*WHAT TO PRODUCE:*
Repeat, exactly and alone, every line from the line that contains "(-2 * (x⁻¹) ^ 3 + 2" to the end of the entries.

--------------------------------

/-- **`σ″` on `(0,1)`** in the logistic variables: `σ″ = s(1−s)·[(1−2s)h² + h′]` (k3c2-p3's formula, as an equation). -/
theorem kltd_deriv2_eq {x : ℝ} (h0 : 0 < x) (h1 : x < 1) :
    deriv (deriv Real.smoothTransition) x =
      (1 + Real.exp (x⁻¹ - (1 - x)⁻¹))⁻¹ * (1 - (1 + Real.exp (x⁻¹ - (1 - x)⁻¹))⁻¹) *
        ((1 - 2 * (1 + Real.exp (x⁻¹ - (1 - x)⁻¹))⁻¹) * ((x⁻¹) ^ 2 + ((1 - x)⁻¹) ^ 2) ^ 2 +
          (-2 * (x⁻¹) ^ 3 + 2 * ((1 - x)⁻¹) ^ 3)) := by
  have hx0 : x ≠ 0 := h0.ne'
  have hx1 : 1 - x ≠ 0 := by linarith
  -- `deriv σ = s(1−s)h` near `x`
  have hev : deriv Real.smoothTransition =ᶠ[𝓝 x] fun y =>
      (1 + Real.exp (y⁻¹ - (1 - y)⁻¹))⁻¹ * (1 - (1 + Real.exp (y⁻¹ - (1 - y)⁻¹))⁻¹) * ((y⁻¹) ^ 2 + ((1 - y)⁻¹) ^ 2) := by
    filter_upwards [Ioo_mem_nhds h0 h1] with y hy
    rw [klsd_deriv_smoothTransition_eq hy.1 hy.2, mul_div_right_comm, klsd_weight_eq_logistic _ (Real.exp_pos _)]
  rw [hev.deriv_eq]
  have hs := kltd_hasDerivAt_s h0 h1
  have hprod : HasDerivAt (fun y : ℝ =>
      (1 + Real.exp (y⁻¹ - (1 - y)⁻¹))⁻¹ * (1 - (1 + Real.exp (y⁻¹ - (1 - y)⁻¹))⁻¹) * ((y⁻¹) ^ 2 + ((1 - y)⁻¹) ^ 2)) _ x :=
    (hs.mul (hs.const_sub 1)).mul (kltd_hasDerivAt_hh hx0 hx1)
  rw [hprod.deriv]
  simp only [Pi.mul_apply]
  ring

--------------------------------

*SOLVED PROBLEM:*
          (-2 * (x⁻¹) ^ 3 + 2 * ((1 - x)⁻¹) ^ 3)) := by
  have hx0 : x ≠ 0 := h0.ne'
  have hx1 : 1 - x ≠ 0 := by linarith
  -- `deriv σ = s(1−s)h` near `x`
  have hev : deriv Real.smoothTransition =ᶠ[𝓝 x] fun y =>
      (1 + Real.exp (y⁻¹ - (1 - y)⁻¹))⁻¹ * (1 - (1 + Real.exp (y⁻¹ - (1 - y)⁻¹))⁻¹) * ((y⁻¹) ^ 2 + ((1 - y)⁻¹) ^ 2) := by
    filter_upwards [Ioo_mem_nhds h0 h1] with y hy
    rw [klsd_deriv_smoothTransition_eq hy.1 hy.2, mul_div_right_comm, klsd_weight_eq_logistic _ (Real.exp_pos _)]
  rw [hev.deriv_eq]
  have hs := kltd_hasDerivAt_s h0 h1
  have hprod : HasDerivAt (fun y : ℝ =>
      (1 + Real.exp (y⁻¹ - (1 - y)⁻¹))⁻¹ * (1 - (1 + Real.exp (y⁻¹ - (1 - y)⁻¹))⁻¹) * ((y⁻¹) ^ 2 + ((1 - y)⁻¹) ^ 2)) _ x :=
    (hs.mul (hs.const_sub 1)).mul (kltd_hasDerivAt_hh hx0 hx1)
  rw [hprod.deriv]
  simp only [Pi.mul_apply]
  ring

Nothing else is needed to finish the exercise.